Raising Kids à la Française

French Kid

I remember visiting the States from Paris as an older teenager. I was having dinner with a very welcoming family and the conversation was going well, until their 8 or 9 year old opened his mouth to say something and his parents suddenly stopped the conversation with me, turned to their child and listened to what this kid had to say as if the President had entered the room.  How odd, I thought…Where I come from, kids are pretty much ignored when adult guests are around. Kids eat with their parents alright, but they generally know better then to interrupt an adult conversation.

Kids in France know from an early age that there is family time, during which their comments and thoughts are welcome, and then there is adult time. You better not disturb during adult time, unless you have a homework emergency or similar crisis.

I am certainly not saying that one way is better then the other. Stopping your adult conversation because your child wants ice cream immediately could work wonders on her self-esteem. It is great that she now knows that her feelings and needs are important. Personally, however, I hope to show my kids how important they are without constantly interrupting what I am doing to cater to them. I do want them to know that frankly, my conversation is no less important then their immediate need for ice cream.  That may sound harsh from the American parenting point of view but I do believe that in the long run, stopping  your conversation or your activity because a young child demands it, is doing said child a great disservice.

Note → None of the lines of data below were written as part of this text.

/-- **THE WEIL-TYPE LINK, PROVED (sharp form).** For `φ ∈ End(A)` with monic irreducible integral polynomial `P`, `P(φ) = 0`,
every central pull-back a polynomial in `φ^*` («centre `⊆ ℚ(φ)`») and BALANCED multiplicities `n_ρ = n_ρ̄` at the
roots of `P`, the `Θ`-trace condition holds: a central Hodge endomorphism `a` of `H¹(A; ℚ)` transports to
`g = c · F^* = p(φ^*)` on `H¹(A(ℂ); ℂ) = ⊕_ρ V_ρ` (`φ^*` semisimple), `Θ` transports to `T = ± 1` on `H^{1,0}`,
`H^{0,1}`, and `tr(Θ ∘ a_ℂ) = tr(T g) = Σ_ρ p(ρ) (n_ρ - n'_ρ)` with `n'_ρ = dim (V_ρ ∩ H^{0,1}) = n_ρ̄ = n_ρ`.
(The Weil-type numerics `e · 2m = 2 dim A`, `m ≠ 0` and the Rosati-skewness of `a` are not needed.)
[cite: MoonenZarhin1998WeilClasses, §1 Criterion and Remark (1) after Criterion (2)]
[cite: Deligne1982HodgeCycles, I §4 Prop. 4.4 and its proof] [cite: vanGeemen1994HodgeAV, 4.9] -/
theorem hodgeThetaTraceCondition_of_balanced {φ : A ⟶ A} {P : Polynomial ℤ} (hPm : P.Monic)
    (hPirr : Irreducible (P.map (Int.castRingHom ℚ)))
    (hφ : Polynomial.eval₂ (Int.castRingHom (CategoryTheory.End A)) (φ : CategoryTheory.End A) P = 0)
    (hE : ∀ u : A ⟶ A, pullbackOne A u ∈ centralizerAlgebra A → pullbackOne A u ∈ Algebra.adjoin ℂ {pullbackOne A φ})
    (hbal : ∀ ρ : ℂ, Polynomial.eval₂ (Int.castRingHom ℂ) ρ P = 0 →
      eigenMultiplicity A φ ρ = eigenMultiplicity A φ (starRingEnd ℂ ρ)) :
    HodgeThetaTraceCondition A := by
  intro ψ Θ hΘ a ha hac _hskew
  classical
  have hXA : IsSmoothProjective A.dim A.X := AbelianVariety.isSmoothProjective_holds
  haveI := finite_complexBetti_abelianVariety A 1
  set β := ofRatClassBaseChangeEquiv hXA 1 with hβdef
  -- (1) the transported endomorphism `g = β a_ℂ β⁻¹ = c • F₀^*`, commuting with all pull-backs, a polynomial in `φ^*`
  set g : Module.End ℂ (complexBetti A.X 1) := β.conj (a.baseChange ℂ) with hgdef
  obtain ⟨c, F₀, hg_eq⟩ := exists_conj_baseChange_eq_smul_pullbackOne a ha
  have hg_comm : ∀ v : A ⟶ A, pullbackOne A v * g = g * pullbackOne A v := conj_baseChange_comm_pullbackOne a hac
  have hg_adj : g ∈ Algebra.adjoin ℂ {pullbackOne A φ} := by
    by_cases hc : c = 0
    · have h0 : g = 0 := by rw [hgdef, hg_eq, hc, Rat.cast_zero, zero_smul]
      rw [h0]; exact zero_mem _
    · have hF₀ : pullbackOne A F₀ ∈ centralizerAlgebra A := by
        rw [Milne1999.mem_centralizerAlgebra_iff]
        intro v
        have h := hg_comm v
        rw [hgdef, hg_eq, mul_smul_comm, smul_mul_assoc] at h
        exact smul_right_injective _ (by exact_mod_cast hc : (c : ℂ) ≠ 0) h
      rw [hgdef, hg_eq]
      exact Subalgebra.smul_mem _ (hE F₀ hF₀) _
  obtain ⟨p, hp⟩ : ∃ p : ℂ[X], aeval (pullbackOne A φ) p = g := by
    rw [Algebra.adjoin_singleton_eq_range_aeval, AlgHom.mem_range] at hg_adj
    exact hg_adj
  -- (2) `φ^*` is semisimple: `H¹ = ⊕_{P(ρ) = 0} V_ρ`
  have hP0 : P ≠ 0 := hPm.ne_zero
  have hsepC : (P.map (Int.castRingHom ℂ)).Separable := by
    rw [map_castRingHom_complex_eq]; exact hPirr.separable.map
  have hF0 : aeval (pullbackOne A φ) (P.map (Int.castRingHom ℂ)) = 0 := aeval_hom_complexBetti_map_one_eq_zero hφ
  have hss : (pullbackOne A φ).IsSemisimple := Module.End.isSemisimple_of_squarefree_aeval_eq_zero hsepC.squarefree hF0
  have htop : ⨆ μ, (pullbackOne A φ).eigenspace μ = ⊤ := hss.iSup_eigenspace_eq_top
  have hroot : ∀ μ, (pullbackOne A φ).eigenspace μ ≠ ⊥ → Polynomial.eval₂ (Int.castRingHom ℂ) μ P = 0 := by
    intro μ hμ
    obtain ⟨v, hv, hv0⟩ := (Submodule.ne_bot_iff _).1 hμ
    have h := Module.End.aeval_apply_of_hasEigenvector (f := pullbackOne A φ) (p := P.map (Int.castRingHom ℂ))
      (Module.End.hasEigenvector_iff.2 ⟨hv, hv0⟩)
    rw [hF0, LinearMap.zero_apply, Polynomial.eval_map] at h
    exact (smul_eq_zero.1 h.symm).resolve_right hv0
  let Z : Finset ℂ := (P.map (Int.castRingHom ℂ)).roots.toFinset
  have hZ : ∀ μ, μ ∈ Z ↔ Polynomial.eval₂ (Int.castRingHom ℂ) μ P = 0 := mem_roots_toFinset_map_iff hP0
  let V : Z → Submodule ℂ (complexBetti A.X 1) := fun ρ => (pullbackOne A φ).eigenspace (ρ : ℂ)
  have hind : iSupIndep V := (Module.End.eigenspaces_iSupIndep (pullbackOne A φ)).comp Subtype.val_injective
  have hsup : iSup V = ⊤ := by
    refine le_antisymm le_top ?_
    rw [← htop]
    refine iSup_le fun μ => ?_
    by_cases hμ : (pullbackOne A φ).eigenspace μ = ⊥
    · rw [hμ]; exact bot_le
    · exact le_iSup V ⟨μ, (hZ μ).2 (hroot μ hμ)⟩
  have hint : DirectSum.IsInternal V := DirectSum.isInternal_submodule_of_iSupIndep_of_iSup_eq_top hind hsup
  -- `g` acts on `V_ρ` by the scalar `p(ρ)`
  have hgV : ∀ (ρ : ℂ), ∀ v ∈ (pullbackOne A φ).eigenspace ρ, g v = p.eval ρ • v := by
    intro ρ v hv
    rw [← hp]
    by_cases hv0 : v = 0
    · rw [hv0, map_zero, smul_zero]
    · exact Module.End.aeval_apply_of_hasEigenvector (Module.End.hasEigenvector_iff.2 ⟨hv, hv0⟩)
  -- (3) the transported grading operator `T = β Θ β⁻¹ = ± 1` on `H^{1,0}`, `H^{0,1}`
  set T : Module.End ℂ (complexBetti A.X 1) := β.conj Θ with hTdef
  have hβ10 : ∀ y, y ∈ (BettiUniverse.hodge exists_isReal_hodgeModel_holds hXA 1).piece ((1 : ℕ) : ℤ) ((0 : ℕ) : ℤ) ↔
      β y ∈ hodgeOneZero hXA := fun y =>
    (BettiUniverse.mem_hodge_piece_iff exists_isReal_hodgeModel_holds hodgePQ_independent_of_hodgeModel_holds hXA
      (k := 1) (p := 1) (q := 0) rfl y).trans (mem_hodgeOneZero hXA).symm
  have hβ01 : ∀ y, y ∈ (BettiUniverse.hodge exists_isReal_hodgeModel_holds hXA 1).piece ((0 : ℕ) : ℤ) ((1 : ℕ) : ℤ) ↔
      β y ∈ hodgeZeroOne hXA := fun y =>
    (BettiUniverse.mem_hodge_piece_iff exists_isReal_hodgeModel_holds hodgePQ_independent_of_hodgeModel_holds hXA
      (k := 1) (p := 0) (q := 1) rfl y).trans (mem_hodgeZeroOne hXA).symm
  have hT10 : ∀ x ∈ hodgeOneZero hXA, T x = x := by
    intro x hx
    have hy : β.symm x ∈ (BettiUniverse.hodge exists_isReal_hodgeModel_holds hXA 1).piece 1 (((1 : ℕ) : ℤ) - 1) := by
      have h := (hβ10 (β.symm x)).2 (by rw [LinearEquiv.apply_symm_apply]; exact hx)
      simpa using h
    have h := hΘ 1 (β.symm x) hy
    rw [hTdef, LinearEquiv.conj_apply_apply, h, map_smul, LinearEquiv.apply_symm_apply]
    norm_num
  have hT01 : ∀ x ∈ hodgeZeroOne hXA, T x = -x := by
    intro x hx
    have hy : β.symm x ∈ (BettiUniverse.hodge exists_isReal_hodgeModel_holds hXA 1).piece 0 (((1 : ℕ) : ℤ) - 0) := by
      have h := (hβ01 (β.symm x)).2 (by rw [LinearEquiv.apply_symm_apply]; exact hx)
      simpa using h
    have h := hΘ 0 (β.symm x) hy
    rw [hTdef, LinearEquiv.conj_apply_apply, h, map_smul, LinearEquiv.apply_symm_apply]
    norm_num [neg_one_smul]
  -- `T` preserves every `V_ρ = (V_ρ ∩ H^{1,0}) ⊕ (V_ρ ∩ H^{0,1})`
  have hTV : ∀ ρ : ℂ, ∀ v ∈ (pullbackOne A φ).eigenspace ρ, T v ∈ (pullbackOne A φ).eigenspace ρ := by
    intro ρ v hv
    have hv' : v ∈ (pullbackOne A φ).eigenspace ρ ⊓ hodgeOneZero hXA ⊔ (pullbackOne A φ).eigenspace ρ ⊓ hodgeZeroOne hXA := by
      rw [← eigenspace_eq_sup hXA φ.hom.hom.hom ρ]; exact hv
    obtain ⟨y, hy, z, hz, rfl⟩ := Submodule.mem_sup.1 hv'
    rw [map_add, hT10 _ (Submodule.mem_inf.1 hy).2, hT01 _ (Submodule.mem_inf.1 hz).2]
    exact Submodule.add_mem _ (Submodule.mem_inf.1 hy).1 (Submodule.neg_mem _ (Submodule.mem_inf.1 hz).1)
  -- (4) `tr(Θ ∘ a_ℂ) = tr(T g) = Σ_ρ tr((T g)|V_ρ) = Σ_ρ p(ρ) · tr(T|V_ρ) = Σ_ρ p(ρ) · (n_ρ - n'_ρ) = 0`
  have htrconj : LinearMap.trace ℂ _ (Θ * a.baseChange ℂ) = LinearMap.trace ℂ _ (T * g) := by
    rw [← LinearMap.trace_conj' (Θ * a.baseChange ℂ) β, Module.End.mul_eq_comp, LinearEquiv.conj_comp,
      ← Module.End.mul_eq_comp]
  have hmaps : ∀ ρ : Z, Set.MapsTo (T * g) (V ρ) (V ρ) := by
    intro ρ v hv
    simp only [SetLike.mem_coe] at hv ⊢
    rw [Module.End.mul_apply, hgV _ v hv, map_smul]
    exact Submodule.smul_mem _ _ (hTV _ v hv)
  rw [htrconj, LinearMap.trace_eq_sum_trace_restrict hint hmaps]
  refine Finset.sum_eq_zero fun ρ _ => ?_
  have hTmaps : Set.MapsTo T (V ρ) (V ρ) := fun v hv => hTV _ v hv
  have hres : (T * g).restrict (hmaps ρ) = (p.eval (ρ : ℂ)) • T.restrict hTmaps := by
    refine LinearMap.ext fun v => Subtype.ext ?_
    simp only [LinearMap.smul_apply, Submodule.coe_smul, LinearMap.coe_restrict_apply, Module.End.mul_apply]
    rw [hgV _ _ v.2, map_smul]
  -- `tr(T|V_ρ) = n_ρ - n'_ρ = 0`
  have htr : LinearMap.trace ℂ (V ρ) (T.restrict hTmaps) = 0 := by
    let N : Bool → Submodule ℂ (V ρ) := fun b =>
      cond b (Submodule.comap (V ρ).subtype (V ρ ⊓ hodgeOneZero hXA)) (Submodule.comap (V ρ).subtype (V ρ ⊓ hodgeZeroOne hXA))
    have hNt_mem : ∀ x : V ρ, x ∈ N true ↔ (x : complexBetti A.X 1) ∈ hodgeOneZero hXA := fun x => by
      simp only [N, cond_true, Submodule.mem_comap, Submodule.subtype_apply, Submodule.mem_inf]
      exact ⟨fun h => h.2, fun h => ⟨x.2, h⟩⟩
    have hNf_mem : ∀ x : V ρ, x ∈ N false ↔ (x : complexBetti A.X 1) ∈ hodgeZeroOne hXA := fun x => by
      simp only [N, cond_false, Submodule.mem_comap, Submodule.subtype_apply, Submodule.mem_inf]
      exact ⟨fun h => h.2, fun h => ⟨x.2, h⟩⟩
    have hNint : DirectSum.IsInternal N := by
      refine (DirectSum.isInternal_submodule_iff_isCompl N (i := true) (j := false) (by decide) ?_).2 ⟨?_, ?_⟩
      · ext b; cases b <;> simp
      · rw [Submodule.disjoint_def]
        intro x hx1 hx2
        have h : (x : complexBetti A.X 1) ∈ hodgeOneZero hXA ⊓ hodgeZeroOne hXA :=
          Submodule.mem_inf.2 ⟨(hNt_mem x).1 hx1, (hNf_mem x).1 hx2⟩
        rw [hodgeOneZero_inf_hodgeZeroOne, Submodule.mem_bot] at h
        exact_mod_cast h
      · rw [codisjoint_iff, Submodule.eq_top_iff']
        intro x
        have hx : (x : complexBetti A.X 1) ∈ (pullbackOne A φ).eigenspace ρ ⊓ hodgeOneZero hXA ⊔
            (pullbackOne A φ).eigenspace ρ ⊓ hodgeZeroOne hXA := by
          rw [← eigenspace_eq_sup hXA φ.hom.hom.hom ρ]; exact x.2
        obtain ⟨y, hy, z, hz, hyz⟩ := Submodule.mem_sup.1 hx
        rw [Submodule.mem_sup]
        refine ⟨⟨y, (Submodule.mem_inf.1 hy).1⟩, (hNt_mem _).2 (Submodule.mem_inf.1 hy).2,
          ⟨z, (Submodule.mem_inf.1 hz).1⟩, (hNf_mem _).2 (Submodule.mem_inf.1 hz).2, Subtype.ext ?_⟩
        simpa using hyz
    have hNmaps : ∀ b, Set.MapsTo (T.restrict hTmaps) (N b) (N b) := by
      intro b x hx
      simp only [SetLike.mem_coe] at hx ⊢
      cases b with
      | false =>
        rw [hNf_mem] at hx ⊢
        rw [LinearMap.coe_restrict_apply, hT01 _ hx]
        exact Submodule.neg_mem _ hx
      | true =>
        rw [hNt_mem] at hx ⊢
        rw [LinearMap.coe_restrict_apply, hT10 _ hx]
        exact hx
    have hNt : (T.restrict hTmaps).restrict (hNmaps true) = LinearMap.id := by
      refine LinearMap.ext fun x => Subtype.ext (Subtype.ext ?_)
      simp only [LinearMap.coe_restrict_apply, LinearMap.id_coe, id_eq]
      exact hT10 _ ((hNt_mem _).1 x.2)
    have hNf : (T.restrict hTmaps).restrict (hNmaps false) = -LinearMap.id := by
      refine LinearMap.ext fun x => Subtype.ext (Subtype.ext ?_)
      simp only [LinearMap.coe_restrict_apply, LinearMap.neg_apply, LinearMap.id_coe, id_eq, Submodule.coe_neg]
      exact hT01 _ ((hNf_mem _).1 x.2)
    have h1 : Module.finrank ℂ (N true) = eigenMultiplicity A φ ρ := by
      change Module.finrank ℂ (Submodule.comap (V ρ).subtype (V ρ ⊓ hodgeOneZero hXA)) = _
      rw [LinearEquiv.finrank_eq (Submodule.comapSubtypeEquivOfLe inf_le_left)]
      rfl
    have h2 : Module.finrank ℂ (N false) = eigenMultiplicity A φ (starRingEnd ℂ ρ) := by
      change Module.finrank ℂ (Submodule.comap (V ρ).subtype (V ρ ⊓ hodgeZeroOne hXA)) = _
      rw [LinearEquiv.finrank_eq (Submodule.comapSubtypeEquivOfLe inf_le_left)]
      have h := finrank_eigenspace_inf_hodgeZeroOne_eq hXA φ.hom.hom.hom (starRingEnd ℂ (ρ : ℂ))
      rw [Complex.conj_conj] at h
      exact h
    have htt : LinearMap.trace ℂ (N true) ((T.restrict hTmaps).restrict (hNmaps true)) = (Module.finrank ℂ (N true) : ℂ) := by
      rw [hNt, LinearMap.trace_id]
    have htf : LinearMap.trace ℂ (N false) ((T.restrict hTmaps).restrict (hNmaps false)) =
        -(Module.finrank ℂ (N false) : ℂ) := by
      rw [hNf]
      exact (map_neg (LinearMap.trace ℂ (N false)) (LinearMap.id : N false →ₗ[ℂ] N false)).trans
        (by rw [LinearMap.trace_id])
    rw [LinearMap.trace_eq_sum_trace_restrict hNint hNmaps, Fintype.sum_bool, htt, htf, h1, h2, hbal ρ ((hZ ρ).1 ρ.2),
      add_neg_cancel]
  rw [hres, map_smul, htr, smul_zero]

Another subtle difference is play space. Kids in France know that they are not welcome everywhere and anywhere in the house. They could play in their room, or in an assigned area such as the family room or the breakfast room. Most know, however, that there are places, such as the salon*, where they cannot bring their toys. I entertain often and my kids know to tell the other kids that some spaces are off-limits to toys and crumby food. All the parents have been respectful but some express surprise either at the rule itself or at the fact that we are able to enforce it.

An interesting distinction between American and French parenting probably lies in the word Education. In English, this word often refers to what the child learns outside of the home (in school, college etc.), whereas in French, this word actually means “upbringing,” or what the child received inside the home. A “well-educated” child in French standards means well-brought up, or polite.

The most important difference between both types of “education” is that somehow French kids don’t need every whim catered to in order to recognize that they are their parents’ no. 1 priority.